WHAT IS REQUIRED:
Give back the entries exactly, ending with the "open scoped BigOperators" line.

DATA TO EXAMINE:
import Summits.QuantumFields.YangMills.Theorems.UnitScaleTiltProp7AvgHessGaugeHqGClosed
import Summits.QuantumFields.YangMills.Theorems.UnitScaleTiltProp7StubEXOfChartPiecesTwS52
import Summits.QuantumFields.YangMills.Theorems.UnitScaleTiltProp7StubEXOfChartPiecesTwS52G
import HarnessLib

/-!
# «S53ᵍ» — GUARD EDITION (L ≥ 5) of ✓`Prop7StubEXOfChartPiecesTwS53.stubEX_of_chartPiecesTwS53` (★★OWNER RULING №55∕№56, chair ★p1 g29 WORD №77 recipe; px13 g18 generator `guard_twin.py`).
# Statement = the parent's VERBATIM except the ONE token-run `5 ≤ L →` inserted after `∀ (L : ℕ), 1 < L →` in (a) the conclusion, (b) the [B8] Thm 2 binder `hThm2S`;
# every other letter, numeral and row VERBATIM.  Proof = the parent's with the callee replaced by ITS guard edition.
# NOT the registered EX `stub_existenceMinimalOrbit` (all L > 1): «EX GUARDED (L ≥ 5) modulo the displayed letters»; crux 19200 AS REGISTERED stays OPEN (its L = 3 member ⟸ `hThm2S3` only);
# `--supports stmt-QuantumFields-19200 --as helper`; rung R3 = SU(2) YM₃ on T³ — NOT d = 4, NOT infinite volume, NOT a mass gap, NOT Clay.
-/

set_option autoImplicit false

noncomputable section

open scoped BigOperators Matrix.Norms.L2Operator Matrix InnerProductSpace

namespace Summit.QuantumFields.YangMills.Theorems.Prop7StubEXOfChartPiecesTwS53G

open NormedSpace
open Literature.Analysis.Calculus.ExpDifferential (ad gSer)
open Literature.MathematicalPhysics.QuantumFieldTheory.Balaban1983to89
open Literature.MathematicalPhysics.QuantumFieldTheory.Balaban1983to89.T3ContinuumYM3Torus
open Literature.MathematicalPhysics.QuantumFieldTheory.Balaban1983to89.T3UnitLawDensityEML (ℰp)
open Literature.MathematicalPhysics.QuantumFieldTheory.Balaban1983to89.T3TiltDescent (descendTo)
open Literature.MathematicalPhysics.QuantumFieldTheory.Balaban1983to89.T3ConstrainedMinimiser (fibre)
open Literature.MathematicalPhysics.QuantumFieldTheory.Balaban1983to89.T3PrintedRegularMinimiser (RegPr regFibrePr)
open Literature.MathematicalPhysics.QuantumFieldTheory.Balaban1983to89.T3Thm1Carrier
open Literature.MathematicalPhysics.QuantumFieldTheory.Balaban1983to89.T3SectALandauChart (In19 emb15 CloseAvg eta bgUnits pert)
open B9SectCLatticeCarrier (Bond)
open B9Eq311L2Pairing (WL2)
open B10Eq27TorusAxialLog (unitsField toUField pull transl holT)
open B11Eq115Space (NegSup NegSize Space115 JetSup levWeight)
open B11Eq111FrakG (nabla115)
open B11Eq98CurrentSlot (Jcur)
open B11Eq103H1Complex (BondL2K funEquiv SiteL2K laplaceAK)
open B11Prop3Model (Dfix)
open B13Contraction113 (QuadAnalytic)
open B8Thm2SetupTorus (Thm2SetupSUAt)
open MatrixLog (mlog)
open Summit.QuantumFields.YangMills.Theorems.Prop7TPrint (nMax19 expHermField)
open Summit.QuantumFields.YangMills.Theorems.Prop7SPrint (NormS IsLandauPrintS basePt RestrictedPrint isLandauPrintS_iff_RS AvgCondPrint IsLandauPrint)
open Summit.QuantumFields.YangMills.Theorems.Prop7SectET3Transport (periodsT3 bgOfCfg bondEquiv)
open Summit.QuantumFields.YangMills.Theorems.Prop7SectET3HilbertLetters (W₂ toL2 toL2B DL2 DstarL2 frobEquiv covLapSite toL2S)
open Summit.QuantumFields.YangMills.Theorems.Prop7SectET3GaugeProjector (RS)
open Summit.QuantumFields.YangMills.Theorems.Prop7SymAvgTwSym (QTwS CmapTwS Chart47T3twS)
open Summit.QuantumFields.YangMills.Theorems.Prop7SymAvgGL (QSym descendToGL)
open Summit.QuantumFields.YangMills.Theorems.Prop7SectET3CurvedPropagators (laplaceA PosOnto frakGfR H1f QTwS_Hf Qk GT KinvT)
open Summit.QuantumFields.YangMills.Theorems.Prop7SectET3DeltaPiPInv (DeltaPiSlotP H46P inner_DL2_DeltaPiP_eq_zero GprimeP)
open Summit.QuantumFields.YangMills.Theorems.Prop7SectET3DeltaOnePInv (DeltaOnePJ TJSlotP DeltaOneP_kills_NS inner_DL2_DeltaOneP_eq_zero)
open Summit.QuantumFields.YangMills.Theorems.Prop7HDsolAtRecordOfRowsTwoSlotFamilyLLift (hΔsol_of_opRows_twoSlot_familyL)
open Summit.QuantumFields.YangMills.Theorems.Prop7HWROfRowsFamily (hWR_of_rows_family)
open Summit.QuantumFields.YangMills.Theorems.Prop7Prop4OfW80RowsAtRecord (prop4_W80_family)
open Summit.QuantumFields.YangMills.Theorems.Prop7DeltaEtaHfCompositeNorm (hN₁_family_of_rows)
open Summit.QuantumFields.YangMills.Theorems.Prop7RieszTauFrobNorm (opNorm_rieszτ_frobEquiv_le_one opNorm_trace_clm_le_two hqV_record_family)
open Summit.QuantumFields.YangMills.Theorems.Prop7V0CurrentReality (hV0_of_RC_family)
open Summit.QuantumFields.YangMills.Theorems.Prop7ThetaOfColumnLettersT3 (theta_rows_family_of_columnLetters)
open Summit.QuantumFields.YangMills.Theorems.Prop7RCOfRowsFamily (hRC_of_rows_family_B₀)
open Summit.QuantumFields.YangMills.Theorems.Prop7RealityRowsFamily (hHfR_family hH₁R_family h𝒢R_family)
open B11Eq63V0GroupCurrent (curV0)
open B11Eq80Current (Emap E3 W80)
open B11Eq90Transpose (kernel single115)
open B11Eq90V0primeCurrent (flat115)
open B11Eq174Chart (Regime)
open B11Eq90V0GroupComposed (curV0full T47)
open Summit.QuantumFields.YangMills.Theorems.Prop7SectET3EXJunction (h102_of_posOnto h129_of_posOnto h45_of_posOnto h102LS_of_posOnto h129LS_of_posOnto)
open Summit.QuantumFields.YangMills.Theorems.Prop7H46GradRow (h46_rows_of_norm115)
open Summit.QuantumFields.YangMills.Theorems.Prop7QkOntoOfRegPr (surjective_Qk_of_regPr)
open T3SectALandauChart (bgUnits covGradT covCodiffCurlT covLapFormT)

open Summit.QuantumFields.YangMills.Theorems.Prop7SectET3WilsonHessian (DeltaEta DeltaEtaSlot)
open Summit.QuantumFields.YangMills.Theorems.Prop7H46TwoOfOpRowsFamily (hBH₂_of_nonneg)
open Summit.QuantumFields.YangMills.Theorems.Prop7HDsolAtRecordOfRowsFamily (hMΔ_of_nonneg)
open Summit.QuantumFields.YangMills.Theorems.Prop7H46PTwoOfOpRowsFamily (h46₂P_of_opRows_family)

open B11Eq98V0primeCurrentSlots (rieszτ)
open B9Eq3119DeltaPiCarrier (currentCLM)
open Summit.QuantumFields.YangMills.Theorems.Prop7ColumnRowsOfKernelDecay (hHcol_of_kernel133_family hΔHcol_of_kernel88_family thetaH_nonneg thetaΔ_nonneg)
open Summit.QuantumFields.YangMills.Theorems.Prop7Op349OfKernelRow (hOp349_of_kernel349_family k349_nonneg)
open Summit.QuantumFields.YangMills.Theorems.Prop7PA2OfSymDiffDivRows (hPA2_of_symL1_diffL1_divSlice)
open Summit.QuantumFields.YangMills.Theorems.Prop7DivSliceRowHolds (hV_holds)
open Summit.QuantumFields.YangMills.Theorems.Prop7HcoSOfNormG0DiffRow (hS_holds)
open Summit.QuantumFields.YangMills.Theorems.Prop7StubEXOfChartPiecesTwS25LLift (stubEX_of_chartPiecesTwS25L)
open Summit.QuantumFields.YangMills.Theorems.Prop7Op139OfGaugeColumnLift (hOp139π_of_gaugeColumn_family)
open Summit.QuantumFields.YangMills.Theorems.Prop7Op139OfGaugeColumn (k139_nonneg)
open Summit.QuantumFields.YangMills.Theorems.Prop7DivRecoveryPatchRows (patch_rows)
open Summit.QuantumFields.YangMills.Theorems.Prop7QH1DoorHolds (hQH1_doorH_holds)
open Summit.QuantumFields.YangMills.Theorems.Prop7HN06OfPatch (hN06_of_patchRows)
open Summit.QuantumFields.YangMills.Theorems.Prop7CombHMc2Holds (hMc₂_holds)
open Summit.QuantumFields.YangMills.Theorems.Prop7N32SymRow (hN2s_holds)
open Summit.QuantumFields.YangMills.Theorems.Prop7CombHMcombHolds (hMcomb_holds)
open Literature.MathematicalPhysics.QuantumLattice (blockBase)
open T3LevelShift (bondShift siteShift)
open B7Eq78Linearization (conjR)
open B7Prop1Explicit (U1 expUnit)
open T4TermwiseTorus (tlift)
open Summit.QuantumFields.YangMills.Theorems.Prop7QprimeCombL2 (RcombL2)
open B7Eq92Concrete (tildIter)
open BlockAveragingEMLLinearisedBackground (pertVar)
open ExpMeanLog (expMeanLogSU)
open BlockAveraging (blockAvg)
open Summit.QuantumFields.YangMills.Theorems.Prop7CovKernel157Family (hC157_family)
open B9Eq39Adjoint (curl divB)
open B9TorusCalculus (torusT)
open Summit.QuantumFields.YangMills.Theorems.Prop7SectET3CombLetters (Qkc)
open Summit.QuantumFields.YangMills.Theorems.Prop7SymAvgTw (CmapTw)
open Summit.QuantumFields.YangMills.Theorems.Prop7CcolOf157Entry (hCcol_of_157_family hG0_of_hg0)
open Prop8Chart (emlIterU)
open B15DeterminingSets (embIter)
open Summit.QuantumFields.YangMills.Theorems.Prop7Op137OfKernelRows (h137π_of_kernel137_family h137Δ_of_kernel137_family hOpC_of_kernelC_family)
open B5Eq118OneStroke (iterBlockOf)
open T3PrintedRegularOrbits (sites_eq)
open Summit.QuantumFields.YangMills.Theorems.Prop7CmapTwSupRow (hcoS_of_normG0_of_combRemainderL1Rows)
open Summit.QuantumFields.YangMills.Theorems.Prop7HDOfCombRows (hD_of_hMcomb)
open Summit.QuantumFields.YangMills.Theorems.Prop7IrrLiftRowOfRecord (hIrrLift_of_record)
open Summit.QuantumFields.YangMills.Theorems.Prop7EXNumeralRowsInhabited (ex_numeral_rows_inhabited)

open Summit.QuantumFields.YangMills.Theorems.Prop7StubEXOfChartPiecesTwS43LT2 (stubEX_of_chartPiecesTwS43LT2)
open Summit.QuantumFields.YangMills.Theorems.Prop7PositivityBlockDoorLiftedRows (positivityRows_lift_of_liftedRows)
open Summit.QuantumFields.YangMills.Theorems.Prop7TJRowOfEntry157Lift (hTJ_of_hHcol_h157)
open Summit.QuantumFields.YangMills.Theorems.Prop7ColumnRowsOfKernelDecayLift (hHcol_of_kernel133_family)

open Summit.QuantumFields.YangMills.Theorems.Prop7StubEXOfChartPiecesTwS44LG (stubEX_of_chartPiecesTwS44LG)
open Summit.QuantumFields.YangMills.Theorems.Prop7GaugeFixedRowDoorOfLODTarget (gaugeFixedRow_idx_of_curvedTarget_of_le_coupling)
open T3PrintedMinimiserExistence (regPr_mono)
open B7TransferAnalyticMean (meanCLM)
open B11Eq103H1Complex (projR)
open Summit.QuantumFields.YangMills.Theorems.Prop7SectET3GaugeProjector (NS)
open B7Prop1Explicit (disp)
open T4Continuum BlockAveraging

open Summit.QuantumFields.YangMills.Theorems.Prop7StubEXOfChartPiecesTwS45 (stubEX_of_chartPiecesTwS45)
open Summit.QuantumFields.YangMills.Theorems.Prop7KernelRow349DoorOfLODTarget (kernelRow349_idx_of_projRTarget)
open T3PrintedMinimiserExistence (regPr_mono)
open B7TransferAnalyticMean (meanCLM)
open B11Eq103H1Complex (projR)
open Summit.QuantumFields.YangMills.Theorems.Prop7SectET3GaugeProjector (NS)
open B7Prop1Explicit (disp)
open T4Continuum BlockAveraging

open Summit.QuantumFields.YangMills.Theorems.Prop7StubEXOfChartPiecesTwS46 (stubEX_of_chartPiecesTwS46)
open T3PrintedMinimiserExistence (regPr_mono)
open B7TransferAnalyticMean (meanCLM)
open B11Eq103H1Complex (projR)
open Summit.QuantumFields.YangMills.Theorems.Prop7SectET3GaugeProjector (NS)
open B7Prop1Explicit (disp)
open T4Continuum BlockAveraging
open Summit.QuantumFields.YangMills.Theorems.Prop7StubEXOfChartPiecesTwS47 (stubEX_of_chartPiecesTwS47)
open Summit.QuantumFields.YangMills.Theorems.Prop7H133FamilyPackageAllMembers (h133_family_exists_allMembers h137kpi_family_exists_allMembers)
open T3PrintedMinimiserExistence (regPr_mono)
open Summit.QuantumFields.YangMills.Theorems.Prop7StubEXOfChartPiecesTwS48 (stubEX_of_chartPiecesTwS48)
open Summit.QuantumFields.YangMills.Theorems.Prop7NormHpiFamilyPackageAllMembers (normHpi_family_exists_allMembers)
open Summit.QuantumFields.YangMills.Theorems.Prop7H88FamilyPackageAllMembers (h88_family_exists_allMembers)
open Summit.QuantumFields.YangMills.Theorems.Prop7KRows78EtaTJFamilyPackageAllMembers (hCk_family_exists_allMembers)
open Summit.QuantumFields.YangMills.Theorems.Prop7KRows78EtaTJFamilyPackageAllMembers (h137kDelta_family_exists_allMembers)
open T3PrintedMinimiserExistence (regPr_mono)
open Summit.QuantumFields.YangMills.Theorems.Prop7StubEXOfChartPiecesTwS49 (stubEX_of_chartPiecesTwS49)
open Summit.QuantumFields.YangMills.Theorems.Prop7NormHoneFamilyPackageAllMembers (normHone_family_exists_allMembers)
open Summit.QuantumFields.YangMills.Theorems.Prop7SectET3DeltaOne (avgHess)
open T3PrintedMinimiserExistence (regPr_mono)
open Summit.QuantumFields.YangMills.Theorems.Prop7StubEXOfChartPiecesTwS50 (stubEX_of_chartPiecesTwS50)
open Summit.QuantumFields.YangMills.Theorems.Prop7NormGFamilyPackageAllMembers (normG_family_exists_allMembers)
open Summit.QuantumFields.YangMills.Theorems.Prop7SectET3DeltaOnePInv (DeltaOneP)
open T3PrintedMinimiserExistence (regPr_mono)
open Summit.QuantumFields.YangMills.Theorems.Prop7StubEXOfChartPiecesTwS51 (stubEX_of_chartPiecesTwS51)
open Summit.QuantumFields.YangMills.Theorems.Prop7StoreyHGradientFamily (h3_family_exists)
open B10Eq27TorusAxialLog (axialT)
open B4Sect5Torus (TSite tdist)
open Summit.QuantumFields.YangMills.Theorems.Prop7SectET3Transport (siteEquiv)
open Summit.QuantumFields.YangMills.Theorems.CoverSites
open Summit.QuantumFields.YangMills.Theorems.Prop7StubEXOfChartPiecesTwS52 (stubEX_of_chartPiecesTwS52)
open Summit.QuantumFields.YangMills.Theorems.Prop7StubEXOfChartPiecesTwS52G (stubEX_of_chartPiecesTwS52G)
open Summit.QuantumFields.YangMills.Theorems.Prop7AvgHessGaugeHqGClosed (hqG_family_closed qG_family_closed_nonneg)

WRITTEN ANSWER:
import Summits.QuantumFields.YangMills.Theorems.UnitScaleTiltProp7AvgHessGaugeHqGClosed
import Summits.QuantumFields.YangMills.Theorems.UnitScaleTiltProp7StubEXOfChartPiecesTwS52
import Summits.QuantumFields.YangMills.Theorems.UnitScaleTiltProp7StubEXOfChartPiecesTwS52G
import HarnessLib

/-!
# «S53ᵍ» — GUARD EDITION (L ≥ 5) of ✓`Prop7StubEXOfChartPiecesTwS53.stubEX_of_chartPiecesTwS53` (★★OWNER RULING №55∕№56, chair ★p1 g29 WORD №77 recipe; px13 g18 generator `guard_twin.py`).
# Statement = the parent's VERBATIM except the ONE token-run `5 ≤ L →` inserted after `∀ (L : ℕ), 1 < L →` in (a) the conclusion, (b) the [B8] Thm 2 binder `hThm2S`;
# every other letter, numeral and row VERBATIM.  Proof = the parent's with the callee replaced by ITS guard edition.
# NOT the registered EX `stub_existenceMinimalOrbit` (all L > 1): «EX GUARDED (L ≥ 5) modulo the displayed letters»; crux 19200 AS REGISTERED stays OPEN (its L = 3 member ⟸ `hThm2S3` only);
# `--supports stmt-QuantumFields-19200 --as helper`; rung R3 = SU(2) YM₃ on T³ — NOT d = 4, NOT infinite volume, NOT a mass gap, NOT Clay.
-/

set_option autoImplicit false

noncomputable section

open scoped BigOperators Matrix.Norms.L2Operator Matrix InnerProductSpace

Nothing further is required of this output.